Reputation: 483
I am trying to read the first column of a CSV file and see if it meets requirements. If it meets the requirements, I want to write it to one of the following column.
As you can see from my code, i have the reading working (although not sure if the best method) I just need to get it to write to the 3 column in that row.
Example: If any row in the first column contains a 4 digit value that starts with 25, enter a Y into the 3 column of that row.
CSV Example:
number,na,prefix25,na,na,na
1000,,,,,
1254,,,,,
251,,,,,
2501,,,,,
6548,,,,,
1478,,,,,
02,,,,,
2550,,,,,
2569,,,,,
Desired CSV output:
number,na,prefix25,na,na,na
1000,,,,,
1254,,,,,
251,,,,,
2501,,y,,,
6548,,,,,
1478,,,,,
02,,,,,
2550,,y,,,
2569,,y,,,
Code so far:
def micro():
#Prefix 25
with open(dbPath) as f:
reader = csv.reader(f, delimiter="\t")
for i in reader:
if len(i[0]) == 4:
curStore = i[0].startswith("25")
if curStore is True:
#Prints found numbers what are 4 digits and start with 25
print(i[0])
Thanks in advance for any assistance
Upvotes: 2
Views: 179
Reputation: 3594
Here is a solution with pandas
using map
. map
method is more efficient than apply
as it is meant to be used for column wise operations, whereas apply
can be used for both columns and the dataframe :
import pandas as pd
#reading the csv as a dataframe
df = pd.read_csv('test.csv', delimiter=',')
#applying a lambda function using map
df['prefix25'] = df['number'].map(lambda x: 'y' if (str(x).startswith('25') and len(str(x))==4) else '')

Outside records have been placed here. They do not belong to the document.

import Summits.ValiantsHypothesis.ValiantsHypothesis.Theorems.FeketeSOSFeketeSOSHardPaleyRIPBurgessRange

/-!
# Route FeketeSOS — crux `FeketeSOSHard` (stmt-ValiantsHypothesis-3996), line `paley-rip` (v3),
# stub `stub_paleyFlatRIP`: bilinear Hankel–Fourier bound — two progressions, and the Paley GRAPH
# (difference) kernel on two short intervals

`…PaleyRIPHankelFourier.lean` bounds the quadratic form `Σ_{a,b∈S} c(φa+φb) w_a w_b` of a Hankel kernel by
the sup of the symbol's DFT.  The same three-line Fourier argument bounds the BILINEAR form with two
different index maps — `|Σ_{a∈S₁,b∈S₂} c(φa+ψb) u_a v_b| ≤ ‖𝓕c‖_∞ ‖u‖₂‖v‖₂` (`norm_hankelBilin_le_of_dft_bound`)
— which covers two cases the quadratic form does not:

* rows and columns in two DIFFERENT progressions with the same step, `S₁ ⊆ {x₁ + jd}`, `S₂ ⊆ {x₂ + jd}`
  (`norm_paleyBilin_le_of_progressions`: kernel `χ_p(a+b) = χ_p(x₁+x₂+(j+j')d)`);
* the Paley GRAPH kernel `χ_p(a − b)` on two short intervals `[x₁,x₁+N) × [x₂,x₂+N)`: reversing the
  column index (`ψ b = x₂+N−1−b`) makes `a − b = (x₁−x₂−N+1) + φa + ψb` a Hankel pattern
  (`norm_paleyDiffBilin_le_of_intervals`).

Conditionally on the published mixed Burgess bound (`Literature.NumberTheory.GaussSums.BurgessBoundLinearPhase`,
Heath-Brown–Pierce 2015 Thm 1.4) this gives, for `κ + (2/3)δ₁ < 1/24` and all large `p`
(`mixedBound_of_burgessBoundLinearPhase` packages the exponent bookkeeping once):

* `paleyGraph_subpairs_intervals_of_burgessBoundLinearPhase` — **the Paley graph conjecture holds for
  vertex sets inside short intervals**: `|Σ_{a∈A,b∈B} χ_p(a−b)| ≤ p^{1/2−κ}√(#A#B)` for ALL
  `A ⊆ [x₁,x₁+N)`, `B ⊆ [x₂,x₂+N)`, `N ≤ p^{1/2+δ₁}` (the Chor–Goldreich / Chung property `𝒫(α,β)` below
  `α = 1/2`, restricted to sub-pairs of short intervals);
* `paleySum_subpairs_two_intervals_of_burgessBoundLinearPhase` — the same for `χ_p(a+b)` with `A`, `B` in
  two (possibly different) short intervals.

Honest framing (rung currency): Theorems-side helper `--supports` stmt-3996; CONDITIONAL on the named fact
where stated; the engine for general supports (= the Paley graph conjecture below `1/2`),
`stub_tameOperator` and the crux stay OPEN; `VP ≠ VNP` is untouched.
-/

set_option linter.dupNamespace false

namespace Summit.ValiantsHypothesis.ValiantsHypothesis.Theorems.FeketeSOSHardPaleyRIP

open Finset Complex
open scoped BigOperators ZMod Real

noncomputable section

/-! ## The bilinear Hankel–Fourier bound -/

section Bilinear

variable {M : ℕ} [NeZero M]

/-- `Σ_k 𝓕c(k)·(Σ_{a∈S₁} u_a e_M(φ(a)k))·(Σ_{b∈S₂} v_b e_M(ψ(b)k)) = M·Σ_{a,b} c(φa+ψb) u_a v_b`. [folklore] -/
theorem dft_mul_trigSum_mul_trigSum_sum (c : ZMod M → ℂ) {α β : Type*} (S₁ : Finset α) (S₂ : Finset β)
    (φ : α → ZMod M) (ψ : β → ZMod M) (u : α → ℂ) (v : β → ℂ) :
    ∑ k : ZMod M, 𝓕 c k * (∑ a ∈ S₁, u a * (ZMod.stdAddChar (φ a * k) : ℂ)) *
        (∑ b ∈ S₂, v b * (ZMod.stdAddChar (ψ b * k) : ℂ)) =
      (M : ℂ) * ∑ a ∈ S₁, ∑ b ∈ S₂, c (φ a + ψ b) * u a * v b := by
  have hexp : ∀ k : ZMod M, 𝓕 c k * (∑ a ∈ S₁, u a * (ZMod.stdAddChar (φ a * k) : ℂ)) *
      (∑ b ∈ S₂, v b * (ZMod.stdAddChar (ψ b * k) : ℂ)) =
      ∑ z : ZMod M, ∑ a ∈ S₁, ∑ b ∈ S₂,
        c z * u a * v b * (ZMod.stdAddChar ((φ a + ψ b - z) * k) : ℂ) := by
    intro k
    rw [ZMod.dft_apply, Finset.sum_mul, Finset.sum_mul]
    refine Finset.sum_congr rfl fun z _ => ?_
    rw [smul_eq_mul, mul_assoc, Finset.sum_mul_sum, Finset.mul_sum]
    refine Finset.sum_congr rfl fun a _ => ?_
    rw [Finset.mul_sum]
    refine Finset.sum_congr rfl fun b _ => ?_
    have hchar : (ZMod.stdAddChar (-(z * k)) : ℂ) * ZMod.stdAddChar (φ a * k) *
        ZMod.stdAddChar (ψ b * k) = ZMod.stdAddChar ((φ a + ψ b - z) * k) := by
      rw [← AddChar.map_add_eq_mul, ← AddChar.map_add_eq_mul]; congr 1; ring
    calc ZMod.stdAddChar (-(z * k)) * c z * (u a * ZMod.stdAddChar (φ a * k) *
          (v b * ZMod.stdAddChar (ψ b * k)))
        = c z * u a * v b * ((ZMod.stdAddChar (-(z * k)) : ℂ) * ZMod.stdAddChar (φ a * k) *
            ZMod.stdAddChar (ψ b * k)) := by ring
      _ = _ := by rw [hchar]
  simp_rw [hexp]
  rw [Finset.sum_comm]
  have hin : ∀ z : ZMod M, (∑ k : ZMod M, ∑ a ∈ S₁, ∑ b ∈ S₂,
      c z * u a * v b * (ZMod.stdAddChar ((φ a + ψ b - z) * k) : ℂ)) =
      ∑ a ∈ S₁, ∑ b ∈ S₂, c z * u a * v b * (if φ a + ψ b - z = 0 then (M : ℂ) else 0) := by
    intro z
    rw [Finset.sum_comm]
    refine Finset.sum_congr rfl fun a _ => ?_
    rw [Finset.sum_comm]
    refine Finset.sum_congr rfl fun b _ => ?_
    rw [← Finset.mul_sum, Literature.Analysis.Fourier.sum_stdAddChar_mul]
  simp_rw [hin]
  rw [Finset.sum_comm, Finset.mul_sum]
  refine Finset.sum_congr rfl fun a _ => ?_
  rw [Finset.sum_comm, Finset.mul_sum]
  refine Finset.sum_congr rfl fun b _ => ?_
  rw [Finset.sum_eq_single (φ a + ψ b)]
  · rw [if_pos (sub_self _)]; ring
  · intro z _ hz
    rw [if_neg (fun h => hz (sub_eq_zero.1 h).symm), mul_zero]
  · intro h; exact absurd (Finset.mem_univ _) h
/-- **The points of an isomorphism of group schemes form a MULTIPLICATIVE EQUIVALENCE** `A₁(Ω) ≃* A₂(Ω)` with `ε = e(·)`, `ε⁻¹ = e⁻¹(·)`
(existence form; Mathlib `MulEquiv.mk'`). [cite: Milne2005ShimuraVarieties, §14 pp. 124–125] -/
theorem exists_mulEquiv_points_of_iso [IsMonHom e.hom] :
    ∃ ε : A₁.toAffine.toAbelianVariety.Points Ω ≃* A₂.toAffine.toAbelianVariety.Points Ω,
      (∀ P, ε P = AlgPoints.map e.hom P) ∧ ∀ Q, ε.symm Q = AlgPoints.map e.inv Q := by
  refine ⟨MulEquiv.mk' ⟨fun P => AlgPoints.map e.hom P, fun Q => AlgPoints.map e.inv Q, fun P => map_inv_map_hom e P,
    fun Q => map_hom_map_inv e Q⟩ (fun P Q => map_mul_of_isMonHom e.hom P Q), fun P => rfl, fun Q => rfl⟩

/-- **Torsion predicates transport**: if `ι₁(a) ≫ e = e ≫ ι₂(a)` for all `a`, then `P` is killed by every `ι₁(a)`, `a ∈ 𝔞`, iff `e(P)` is
killed by every `ι₂(a)`, `a ∈ 𝔞` (`e` detects the unit point).  The `IsIdealTorsionΩ` clause of the P6a readers. [cite: Milne2005ShimuraVarieties, §14 pp. 124–125] -/
theorem forall_map_eq_one_iff_of_iso [IsMonHom e.hom] {O : Type*} (𝔞 : O → Prop) (act₁ : O → (A₁.X ⟶ A₁.X)) (act₂ : O → (A₂.X ⟶ A₂.X))
    (hact : ∀ a, act₁ a ≫ e.hom = e.hom ≫ act₂ a) (P : A₁.toAffine.toAbelianVariety.Points Ω) :
    (∀ a, 𝔞 a → (AlgPoints.map (act₁ a) P : A₁.toAffine.toAbelianVariety.Points Ω) = 1) ↔
      ∀ a, 𝔞 a → (AlgPoints.map (act₂ a) (AlgPoints.map e.hom P : A₂.toAffine.toAbelianVariety.Points Ω) :
        A₂.toAffine.toAbelianVariety.Points Ω) = 1 := by
  refine forall₂_congr fun a _ => ?_
  rw [← AlgPoints.map_comp_apply, ← hact a, AlgPoints.map_comp_apply, map_eq_one_iff_of_iso_hom]
/-- item stmt-CriticalPhenomena-0808 · crux · rank 9 · open · by planner
why it might fail: = DCS 2012 Conj. 1, open since 2010: needs tightness of the critical hexagonal SAW (no RSW/FKG at n = 0; 'conjectural' per arXiv:2310.17299) AND identification; the parafermion obeys only half of discrete CR (barrier HalfCR); closes here only via HexObservableLimit, HexTight, ObservableToSLE.
sources: DuminilCopinSmirnov2012, arXiv:1007.0575, LawlerSchrammWerner2004SAW, arXiv:2310.17299, Literature.Barriers.CriticalPhenomena.ParafermionicHalfCauchyRiemann, Literature.Probability.RandomPlanarGeometry.SAW.HexSAWScalingLimit
[crux] r3 (informal until defn HexSAWLaw lands): Duminil-Copin–Smirnov 2012 Conjecture 1 verbatim
(arXiv:1007.0575 p.9): let Ω ≠ ℂ be simply connected (here: a Dobrushin domain) with boundary points
a, b; Ω_δ the largest finite domain of δHex inside Ω, a_δ, b_δ the vertices of Ω_δ closest to a, b;
for x = x_c = 1/√(2+√2) the law of the SAW γ_δ in (Ω_δ, a_δ, b_δ) with weight ∝ x^{ℓ(γ)} converges
as δ → 0 to chordal SLE(8/3) in Ω from a to b
(Literature.Probability.RandomPlanarGeometry.ConvergesInLawToSLE (8/3)). -/
@[route_item "route-CriticalPhenomena-SAWDevelopingMap", crux]
def HexConjecture : Prop :=
  ∀ (D : Literature.Probability.RandomPlanarGeometry.DobrushinDomain) (a b : ℝ → Literature.Probability.LatticeModels.HexVertex), Literature.Probability.RandomPlanarGeometry.SAW.IsEmbEndpointApprox Literature.Probability.LatticeModels.hexGraph Literature.Probability.LatticeModels.hexCenter D a b → Literature.Probability.RandomPlanarGeometry.ConvergesInLawToSLE ((8 : NNReal) / 3) D (fun δ (γ : Literature.Probability.RandomPlanarGeometry.SAW.HexDomainSAW D.carrier δ (a δ) (b δ)) => γ.curve) (fun δ => Literature.Probability.RandomPlanarGeometry.SAW.hexSAWLaw D.carrier δ (a δ) (b δ))
import Mathlib
import HarnessLib
import Summits.HubbardSuperconductivity.HubbardSuperconductivity.Theorems.KLProgrammeKLRegimeEnginePairTransferStep7AnalyticResolvedConvWDDPinned2SBSDAll
import Summits.HubbardSuperconductivity.HubbardSuperconductivity.Theorems.KLProgrammeKLRegimeEnginePairTransferStep7AnalyticResolvedConvR
import Summits.HubbardSuperconductivity.HubbardSuperconductivity.Theorems.KLProgrammeKLRegimeEnginePairTransferStep7AnalyticResolvedConvRPinned2All

/-!
# Route `KLProgramme` — ENGINE (stmt-HubbardSuperconductivity-20437 `KLRegimeEngineV17F2`), class #5 / row (X).2′ — cure «95v5» on the CHAIN OF RECORD (Pinned2SB spine), file 7 (layer ConvR: function / scalar reorganisation):
# **`pairTransferStep7_of_analytic_resolved_convR_pinned2sbSD_all`** — the 95v4 layer with the particle–hole KERNEL-DIFFERENCE classes carried as VALUE ROWS `RdΔ RxΔ` (no `η4`, no `e₄`)
# (cell gate-hubbard-kl, seat hubbard-kl-k3c1-p1 g27, technique «composed-map remainder propagation»; located #26 «(X).2′-HSUCC-ETA4-SIX-LEG» (p1 g28, OF RECORD ×3 (R671),
# exhibit `HOME/p1/g28/x24b/LOCATED-X2-HSUCC-ETA4-SIX-LEG-p1g28.md`, certificate ✓ p765747) on binder #4 `h5g‴` of ★ v20; refines `pairTransferStep7_of_analytic_resolved_convWDD_pinned2sbSD_all`)

WHY.  The 95v4 layer's per-pair bundle still carries the kernel-DIFFERENCE sup `η4` (`‖V j t X − V j′ t X‖ ≤ η4`: the ≥6-leg kernels contracted with the covariance difference
`D = s_j − s_j′` — NO four-leg content) and member 2's ph masses `Wd₂ Wx₂`, whose products `(η4M4 + M4η4)·Wd₂/Wx₂` end as binder #4's size row `η4 ≤ e₄·U·κD²` and the `c₄e₄`
summands of (T4)/(T4p) — located #26: `e₄ ≥ sup‖V6‖/(2U) ≳ 32U4ⁿ`, no home for n ≥ 34 (nominal).  THIS FILE: the same layer with per-pair scalars `M4 zD … bP` (NO `η4`) and functions `… RS₁ RdΔ RxΔ RS₂ R6₁ R6₂ …`; in the reorganised `Ran` row the two kernel-difference VALUE rows sit in
the FUNCTION part `(Λd)(βL²)⁻³·(RdΔ x y + RxΔ x y + 2((if pinned then 0 else R6₁ x y) + R6₂ x y))` (home = the (B1) owners' share, exactly as `R6₁ R6₂` since 95v4) and the two
`(η4M4 + M4η4)·(discharged mass)` summands of the SCALAR part are GONE; identity `klpp_reorg_identity2SD` (Δ atoms in the function block) replaces `klpp_reorg_identity2S`.  Everything else byte-identical to the 95v4 layer.
Plumbing; nothing about the model's sizes is asserted; every row is a producer HYPOTHESIS; nothing asserts (X).2′, (X).3, (c), K3, U₀, the window or superconductivity.  0 kit · 0 lit.
-/



noncomputable section

namespace Summit.HubbardSuperconductivity.HubbardSuperconductivity.Theorems.KLRegimeSplit

set_option linter.dupNamespace false -- summit = problem name (single-conjunct summit), D-0017

open Finset Matrix Set Literature.MathematicalPhysics.QuantumLattice Literature.Probability.LatticeModels GrassmannAlgebra
open Literature.MathematicalPhysics.QuantumLattice.FermiRG
open Summit.HubbardSuperconductivity.HubbardSuperconductivity.Theorems.KLProgrammeCooperResummation
open Summit.HubbardSuperconductivity.HubbardSuperconductivity.Theorems.KLProgrammeLegKernels
open Summit.HubbardSuperconductivity.HubbardSuperconductivity.Theorems.TwoPointAssembly
open Summit.HubbardSuperconductivity.HubbardSuperconductivity.Theorems.DispersionFlow
open Summit.HubbardSuperconductivity.HubbardSuperconductivity.Theorems.KLRegimeWick
open Summit.HubbardSuperconductivity.HubbardSuperconductivity.Theorems.EngineV8

section ProducerAll

/-- The guarded reorganisation identity of the pinned-pair spine with the 6–2 classes AND the ph kernel-difference classes as value rows (95v5): the pinned signed born atom `A3`
stays EXPLICIT, the value rows `RD RX R61 R62` go to the FUNCTION part (scalar atoms; `Λd·B ≠ 0`). -/
theorem klpp_reorg_identity2SD {Λd B R0 Rhd Rl M44 A1 T1 RD A2 T2 RX A3 R61 R62 mA S1 S2 CD CX : ℝ} {c1 c2 c3 : Prop} [Decidable c1] [Decidable c2] [Decidable c3]
    (hD : Λd * B ≠ 0) :
    R0 + ((Λd * (2⁻¹ * Rhd + B * ((if c1 then A1 / (Λd * B) else M44 * (T1 / (Λd * B))) + RD + (if c2 then A2 / (Λd * B) else M44 * (T2 / (Λd * B))) +
        RX + 2 * ((if c3 then A3 / (Λd * B) else R61) + R62))) + Rl) + mA * (S1 + M44 * CD + M44 * CX) + mA * (S2 + M44 * CD + M44 * CX)) =
      R0 + ((Λd * (2⁻¹ * Rhd) + Λd * B * (RD + RX + 2 * ((if c3 then 0 else R61) + R62)) + Rl + mA * S1 + mA * S2) +
        (((if c1 then A1 else M44 * T1) + (if c2 then A2 else M44 * T2) + 2 * (if c3 then A3 else 0)) + 2 * (mA * (M44 * CD + M44 * CX)))) := by
  obtain ⟨hΛ, hB⟩ := mul_ne_zero_iff.1 hD
  split_ifs <;> field_simp <;> ring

#replacing `NaN` with '' to match your requirements
df.fillna('',inplace=True)
#matching the columns as pandas automatically renames same columns
df.columns = ['number','na','prefix25','na','na','na']
#saving the output csv
df.to_csv('output.csv',index=False)
Output:
number,na,prefix25,na,na,na
1000,,,,,
1254,,,,,
251,,,,,
2501,,y,,,
6548,,,,,
1478,,,,,
2,,,,,
2550,,y,,,
2569,,y,,,
Upvotes: 2
Reputation: 24575
Try following easy to understand steps:
import pandas as pd
df = pd.read_csv('sofile.csv',',')
numlist = df.number.astype(str)
outlist = ['y' if (len(x)==4 and x.startswith('25')) else ''
for x in numlist ]
df.prefix25 = outlist
print(df)
Output:
number na prefix25 na.1 na.2 na.3
0 1000 nan nan nan nan
1 1254 nan nan nan nan
2 251 nan nan nan nan
3 2501 nan y nan nan nan
4 6548 nan nan nan nan
5 1478 nan nan nan nan
6 2 nan nan nan nan
7 2550 nan y nan nan nan
8 2569 nan y nan nan nan
Can be saved back to csv using df.to_csv('newfile.csv')
function.
Upvotes: 1
Reputation: 82775
This is one approach using a temp
file
import csv
import os
def micro():
#Prefix 25
with open(dbPath) as f, open("temp_file", "w") as temp_outfile: #Please provide full path to temp file
reader = csv.reader(f, delimiter="\t")
writer = csv.writer(temp_outfile, delimiter="\t")
for i in reader:
if len(i[0]) == 4 and i[0].startswith("25"):
i[2] = "Y"
writer.writerow(i)
#Replace Old File with TempFile
os.rename("temp_file", dbPath)
Upvotes: 1
Reputation: 1873
pandas
are made for this task.
import pandas as pd
df = pd.read_csv(<path_to_file>)
df['prefix25'] = df['number'].apply(lambda x: 'y' if str(x).startswith('25') else None)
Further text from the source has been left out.